Transcribe, verbatim, every line from the start of the entries through the line that contains "# the covariant-derivative"; include both boundary lines and omit all others.

/---

/-
Copyright: lit-balaban Phase-2 proof seat p30 (gen 29).  Statement-level skeleton of a published paper; no proof claims beyond what
the kernel checks below.
-/
import Literature.MathematicalPhysics.QuantumFieldTheory.BalabanImbrieJaffe1984to88.BIJ88NeumannPropagatorSmallFieldCloseCubeTorus

/-!
# [BalabanImbrieJaffe1985] §7.3 p. 326 ⟵ [Balaban1983RegularityDecay] Theorem p. 573, (1.11)–(1.12): **THE `δG_k(□, Ω)` VALUE AND
# COVARIANT-DERIVATIVE MEMBERS AT SMALL NON-FLAT `U(1)` FIELDS WITHOUT THE DEEP-ROW RESTRICTION** — the value member at EVERY row `x ∈ □`,
# the covariant-derivative member at every row whose open `L^k`-ball lies in `□`; nested `k`-block unions with the (H1.10″) members as
# hypotheses, and the hypothesis-free (torus cube, whole torus) instances («for rectangular parallelepipeds … for all x, x′ ∈ Ω», p. 573)

T. Bałaban, J. Imbrie, A. Jaffe, *Renormalization of the Higgs model: minimizers, propagators and the stability of mean field theory*,
Commun. Math. Phys. **97** (1985) 299–329 [BalabanImbrieJaffe1985], row **C1.Eq7.3.1-7.3.2** (owner r15) / front **C2S14** (owner r18: the
`(H1.12)` closeness input of p31's `(2.31)_k ⟸ (1.10)–(1.12)` chain at plaquette-small non-flat fields, rows C2.Eq2.31 / C2.Claim@263);
[7] = T. Bałaban, *Regularity and decay of lattice Green's functions*, Commun. Math. Phys. **89** (1983) 571–597 [Balaban1983RegularityDecay].

statement-level skeleton of published theorems with citation tags; proofs where landed; nothing here is a claim about the Yang–Mills mass gap

PDF held and re-read this session: `paper:balaban1983-cmp89-regularity-decay` p. 573 = PDF 3, the Theorem, lines 12–24: *"Theorem
(Proposition 2.1 of [1]). For α < 1 there exist positive constants δ₀, c₀, R₀ independent of A, k, Ω and depending on d, M only, c₀ on α
also, such that for e sufficiently small and for an arbitrary function f : Ω → R^N, we have (1.9) … for x, x′ ∈ Ω, and satisfying the
condition dist({x, x′}, Ω^c) ≥ R₀. Similarly |(D^η_{A,μ}G_k(Ω,A)f)(x)|, |(G_k(Ω,A)f)(x)| ≤ c₀exp(−δ₀dist(x, supp f))‖f‖_∞ (1.10) for x ∈ Ω,
dist(x, Ω^c) ≥ R₀. If Ω ⊂ Ω₀, then for δG_k(Ω,Ω₀,A) defined by the equality δG_k(Ω,Ω₀,A) = G_k(Ω,A) − G_k(Ω₀,A), (1.11) we have the
inequalities (1.5) and (1.6) (with the same restrictions on x, x′) with the additional factor (1.12) on the right hand sides. For some
simple sets Ω, e.g. for rectangular parallelepipeds, the inequalities hold without any restrictions on the points x, x′, i.e. for all
x, x′ ∈ Ω."*; `paper:balaban1985-cmp97-bij-higgs-minimizers` p. 326 = PDF 28, lines 18–22: *"The propagators arising from Δ_k(u_k), under
the restriction (7.3.1) on the gauge field, also satisfy the regularity and decay estimates of [7]."*

WHAT THIS FILE PROVES (objects: p31's region Neumann propagators `G_k(X,u) = gBox (α_kL^{kd}) ε⁻¹ u k X` on the fine torus, `X` a union of
`k`-blocks (`IsBlockUnion`), `T(x,y) = |x − y|_∞` the sup torus distance in fine units = `B5Ineq137Torus.T P 0`).  Gen 27's
`BIJ88NeumannPropagatorSmallFieldClose.close112_smallField_of_inputs` and gen 28's
`BIJ88NeumannPropagatorSmallFieldCloseDeriv.close112_smallField_deriv_of_inputs` carry OUR row restrictions `dist_∞(x, T ∖ □) ≥ 10L^k`,
resp. `≥ 14L^k` (the print's *"dist(x, Ω^c) ≥ R₀"* with our `R₀`).  On the remaining rows the two (H1.10″) members ALONE already give the
(1.11)–(1.12) bound — the factor `e^{−δ dist(x, □^c)/L^k}` is `≥ e^{−R₀δ}` there and `dist(supp f, □^c) ≤ dist(x, supp f) + dist(x, □^c)` —
so the restriction can be dropped at the cost of the constants:
* §2 **`close112_smallField_of_inputs_allRows`** — gen 27's theorem VERBATIM with the hypothesis `(∀ w ∉ □, 10L^k ≤ T x w)` deleted: for
  `2 ≤ d ≤ 3`, `L` odd `> 1`, `a > 0`, `c₀ ≥ 0`, `δ₀ > 0` there are `c₁, δ₁ > 0` such that for every volume, `1 ≤ k ≤ K`, every `U(1)` field
  with `|u(∂p) − 1| ≤ θ`, `2d³(L^{2k}θ)² ≤ 1`, all nested `k`-block unions `□ ⊆ Ω` carrying the two (H1.10″) value members `(c₀, δ₀)` on the
  `□`-rows, EVERY `x ∈ □` and every `f` supported in `□` (`‖f‖_∞ ≤ F`, `D ≤ dist(x, supp f)`, `D_b ≤ dist(x, □^c)`, `D_f ≤ dist(supp f, □^c)`):
  `‖(G_k(□,u)f)(x) − (G_k(Ω,u)f)(x)‖ ≤ (L^kε)²·c₁e^{−δ₁D/L^k}e^{−δ₁(D_b + D_f)/L^k}·F`
  (`(c₁, δ₁) = (max(c₁⁽²⁷⁾, 2c₀e^{10δ₀}), min(δ₁⁽²⁷⁾, δ₀/2))`);
* §3 **`close112_smallField_deriv_of_inputs_ballRows`** — gen 28's theorem VERBATIM with the row hypothesis `14L^k ≤ T x w` weakened to
  `L^k ≤ T x w` (every `w ∉ □`) = exactly the rows on which the (H1.10″)-`D` binders `hDB`/`hDΩ` are stated (`{T(x,·) < L^k} ⊆ □`):
  `‖covD ε⁻¹ u (G_k(□,u)f)⟨x,μ⟩ − covD ε⁻¹ u (G_k(Ω,u)f)⟨x,μ⟩‖ ≤ (L^kε)·c₂e^{−δ₂D/L^k}e^{−δ₂(D_b + D_f)/L^k}·F`;
* §4 **`close112_smallField_hC_allRows`** — the hypothesis `hC` of p31's `BIJ88DeltaLocClose235General.opClose231_gen` for a family of
  `k`-block unions `□_α ⊆ Ω` with the row sets `X_α := □_α` (ALL rows; gen 27's `close112_smallField_hC` wanted `X_α ⊆ {depth ≥ 10L^k}`);
* §5 the HYPOTHESIS-FREE instances for (□, Ω) = (torus cube `cubeT (L^k) c (L^kM)`, whole torus) under `((L^k)²θ)² ≤ 1/500` ALONE —
  **`close112_smallPlaquette_cube_torus_allRows`** (value member, EVERY `x ∈ □`: the p. 573 sentence *"for rectangular parallelepipeds
  … for all x, x′ ∈ Ω"* for the value member of (1.11)–(1.12)) and **`close112_smallPlaquette_cube_torus_deriv_ballRows`** (covariant
  derivative, rows with `dist_∞(x, T ∖ □) ≥ L^k`, every `μ`), the four (H1.10″) inputs BY NAME exactly as in gen 28's
  `BIJ88NeumannPropagatorSmallFieldCloseCubeTorus`: p27's `decay110_smallField_input` / `decay110_smallPlaquette_cube_uniform` (values),
  gen 25's `decay110_smallField_deriv` and p34's `decay110_smallPlaquette_cube_deriv_uniform_input` (covariant derivatives).

METHOD (ours; elementary given gens 27/28).  Case `dist_∞(x, T ∖ □) ≥ R₀L^k` (`R₀ = 10`, resp. `14`): the deep theorem, constants weakened
monotonically.  Case `T(x, w₀) < R₀L^k` for some `w₀ ∉ □`: then `D_b ≤ T(x,w₀) < R₀L^k`, and for `y ∈ supp f`,
`D_f ≤ T(y, w₀) ≤ T(x, y) + T(x, w₀) < T(x,y) + R₀L^k`, so `D″ = max(D, D_f − R₀L^k)` is an admissible distance for both members at the row
`x`; hence `‖v(x)‖ ≤ 2(L^kε)²c₀e^{−δ₀D″/L^k}F` (resp. `2(L^kε)c₀…` for the derivative), and
`e^{−δ₀D″/L^k} ≤ e^{R₀δ₀}·e^{−(δ₀/2)D/L^k}·e^{−(δ₀/2)(D_b + D_f)/L^k}` because `D + D_b + D_f ≤ 2D″ + 2R₀L^k` (**`shallow_budget`**).

HONEST SCOPE.  (i) `U(1)` only, `2 ≤ d ≤ 3`, `L` odd `> 1`, `1 ≤ k ≤ K`, block-scale plaquette smallness — as gens 25–28 and p27/p34's members.
(ii) VALUE member: no row restriction left (every `x ∈ □`; `f` supported in `□` as in the consumer shape).  COVARIANT-DERIVATIVE member:
rows whose open `L^k`-ball lies in `□` — the domain on which the (H1.10″)-`D` inputs are stated by their providers (p34's cube/region
members bound `D_u(G f)` on bonds at depth `≥ L^k`); rows nearer to `∂□` are NOT covered here.  The Hölder member is p27's
`BIJ88NeumannPropagatorSmallFieldCloseHolder` and is not touched.  (iii) For general nested block unions the four members stay
HYPOTHESES (§2–§4); §5 discharges them for (torus cube, whole torus) only — general regions are the sibling file
`BIJ88NeumannPropagatorSmallFieldCloseRegion` (p34's region members).  (iv) The print restricts ALL of (1.9)–(1.12) to `dist(x, Ω^c) ≥ R₀`
for general `Ω` and lifts the restriction for parallelepipeds; our §2 has no restriction for general block unions `□ ⊆ Ω` because our
INPUT members (H1.10″) are assumed on all `□`-rows — where a provider only serves deep rows, the restriction re-enters through the
hypotheses, not through this file.  (v) Constants explicit, depending on `(d, L, a, c₀, δ₀)` only; no optimisation.  DIVERGENCE OF METHOD
from [7]'s random-walk expansion as disclosed in gens 25–28.  Kernel lemmas tagged [folklore] are real arithmetic.  Nothing here is summit
progress.  Unit `lit-balaban-p30` (literature-prover-lit-balaban-p30-g29-0), HOME `run/shared/lean/pub/lit-balaban/`, 2026-08-23.
-/

open scoped BigOperators ComplexConjugate
open Finset Matrix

\---

Exercise result
/-
Copyright: lit-balaban Phase-2 proof seat p30 (gen 29).  Statement-level skeleton of a published paper; no proof claims beyond what
the kernel checks below.
-/
import Literature.MathematicalPhysics.QuantumFieldTheory.BalabanImbrieJaffe1984to88.BIJ88NeumannPropagatorSmallFieldCloseCubeTorus

/-!
# [BalabanImbrieJaffe1985] §7.3 p. 326 ⟵ [Balaban1983RegularityDecay] Theorem p. 573, (1.11)–(1.12): **THE `δG_k(□, Ω)` VALUE AND
# COVARIANT-DERIVATIVE MEMBERS AT SMALL NON-FLAT `U(1)` FIELDS WITHOUT THE DEEP-ROW RESTRICTION** — the value member at EVERY row `x ∈ □`,
# the covariant-derivative member at every row whose open `L^k`-ball lies in `□`; nested `k`-block unions with the (H1.10″) members as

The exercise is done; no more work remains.